## Information provided
import Literature.MathematicalPhysics.QuantumFieldTheory.ConformalBootstrap3D.PointKernelK34L515.Cert

/-!
# K34L515 instance, cell `l6c1` (parts file: groups 0:32)

Kernel-v3 cell of the point-functional exclusion instance for the lower box `Δσ ∈ [0.515, 0.520]`,
`Δε ∈ [0.6, 0.95)` (certificate `certL515`, module `PointKernelK34L515.Cert`): spin `ℓ = 6`,
`Δ ∈ [57/8, 29/4)` (centre `A`, half-width `2^-4`), Taylor degree `4`, `n_F = 40`, `1` s-piece(s)
covering `s = Δσ ∈ [103/200, 13/25]`.  Group theorems `l6c1_part<i>_<a>_<b> : gPart … = some <literal>` are checked by
`decide +kernel` (the literals were produced by `#eval` of the same function); the cell numbers `l6c1_num<i> ≥ 0`
likewise; `l6c1_block` is `PKTM.blockPositive_of_cellPass` applied to them. This file holds only group theorems (the cell stated as a literal); the final file of the cell imports it.  Generated by
`gen/mk_v3cell.py` / `gen/drive_v3.py` (typer-g8).  [folklore]
-/

set_option Elab.async false

namespace Literature.MathematicalPhysics.QuantumFieldTheory.ConformalBootstrap3D

namespace PointKernelK34L515

open PointKernel PKTM
open Literature.Analysis.ValidatedNumerics.PolyMP
open Literature.Analysis.ValidatedNumerics.NumericsMP

/-- group model literal [folklore] -/
def l6c1_g0_32_34 : G3 := ([⟨539783847786032102189078573548026235236, 539783855797253667473913730141606676781⟩, ⟨59536456095724744727155019767318557107, 59536469236135570276311876976755294687⟩, ⟨-4053992934730684784546460193572932844, -4053974409565087132069685085495254675⟩, ⟨5247285899034374949598321454883315968, 5247305955947409319665943103311361213⟩, ⟨-4261608123162935115988607503759425192, -4261589842356693641704054444852269738⟩], [⟨-6508311882013771410739117479554397608, -6508311785630087776659822199017193627⟩, ⟨-710521444015024504039206527307433014, -710521285727303048157262354898102603⟩, ⟨45182805935292074141494406644702743, 45183029114368792718724114756020058⟩, ⟨-62030440175244009751581268882989792, -62030198513894428114610265650517690⟩, ⟨51040554480469909706655103769782181, 51040774767410945453630186217605132⟩], [⟨39680732571830845335117782908984906, 39680733159068968760758256601364496⟩, ⟨4319660452118730858936569972667841, 4319661417086255229481390839079079⟩, ⟨-267098545981832655473754283107248, -267097185224129425776861704486700⟩, ⟨375685582664338153785496986145047, 375687056326967316887559673754241⟩, ⟨-310477553969969117941847728545316, -310476210452155592909549530064915⟩])

/-- group `[32, 34)` of piece 0 [folklore] -/
theorem l6c1_part0_32_34 : gPart certL515 (⟨6, ((115 : ℚ) / 16), 4, 4, 40, 6, 64, ⟨3, 0, 5, 76, 0, 0⟩⟩ : TMCell) (pc ps1 0) 32 34 = some l6c1_g0_32_34 := by decide +kernel

end PointKernelK34L515

end Literature.MathematicalPhysics.QuantumFieldTheory.ConformalBootstrap3D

## Requirement
Nothing in the records should change when you repeat them all.

## Solution to the exercise
import Literature.MathematicalPhysics.QuantumFieldTheory.ConformalBootstrap3D.PointKernelK34L515.Cert

/-!
# K34L515 instance, cell `l6c1` (parts file: groups 0:32)

Kernel-v3 cell of the point-functional exclusion instance for the lower box `Δσ ∈ [0.515, 0.520]`,
`Δε ∈ [0.6, 0.95)` (certificate `certL515`, module `PointKernelK34L515.Cert`): spin `ℓ = 6`,
`Δ ∈ [57/8, 29/4)` (centre `A`, half-width `2^-4`), Taylor degree `4`, `n_F = 40`, `1` s-piece(s)
covering `s = Δσ ∈ [103/200, 13/25]`.  Group theorems `l6c1_part<i>_<a>_<b> : gPart … = some <literal>` are checked by
`decide +kernel` (the literals were produced by `#eval` of the same function); the cell numbers `l6c1_num<i> ≥ 0`
likewise; `l6c1_block` is `PKTM.blockPositive_of_cellPass` applied to them. This file holds only group theorems (the cell stated as a literal); the final file of the cell imports it.  Generated by
`gen/mk_v3cell.py` / `gen/drive_v3.py` (typer-g8).  [folklore]
-/

set_option Elab.async false

namespace Literature.MathematicalPhysics.QuantumFieldTheory.ConformalBootstrap3D

namespace PointKernelK34L515

open PointKernel PKTM
open Literature.Analysis.ValidatedNumerics.PolyMP
open Literature.Analysis.ValidatedNumerics.NumericsMP

/-- group model literal [folklore] -/
def l6c1_g0_32_34 : G3 := ([⟨539783847786032102189078573548026235236, 539783855797253667473913730141606676781⟩, ⟨59536456095724744727155019767318557107, 59536469236135570276311876976755294687⟩, ⟨-4053992934730684784546460193572932844, -4053974409565087132069685085495254675⟩, ⟨5247285899034374949598321454883315968, 5247305955947409319665943103311361213⟩, ⟨-4261608123162935115988607503759425192, -4261589842356693641704054444852269738⟩], [⟨-6508311882013771410739117479554397608, -6508311785630087776659822199017193627⟩, ⟨-710521444015024504039206527307433014, -710521285727303048157262354898102603⟩, ⟨45182805935292074141494406644702743, 45183029114368792718724114756020058⟩, ⟨-62030440175244009751581268882989792, -62030198513894428114610265650517690⟩, ⟨51040554480469909706655103769782181, 51040774767410945453630186217605132⟩], [⟨39680732571830845335117782908984906, 39680733159068968760758256601364496⟩, ⟨4319660452118730858936569972667841, 4319661417086255229481390839079079⟩, ⟨-267098545981832655473754283107248, -267097185224129425776861704486700⟩, ⟨375685582664338153785496986145047, 375687056326967316887559673754241⟩, ⟨-310477553969969117941847728545316, -310476210452155592909549530064915⟩])

/-- group `[32, 34)` of piece 0 [folklore] -/
theorem l6c1_part0_32_34 : gPart certL515 (⟨6, ((115 : ℚ) / 16), 4, 4, 40, 6, 64, ⟨3, 0, 5, 76, 0, 0⟩⟩ : TMCell) (pc ps1 0) 32 34 = some l6c1_g0_32_34 := by decide +kernel

end PointKernelK34L515

end Literature.MathematicalPhysics.QuantumFieldTheory.ConformalBootstrap3D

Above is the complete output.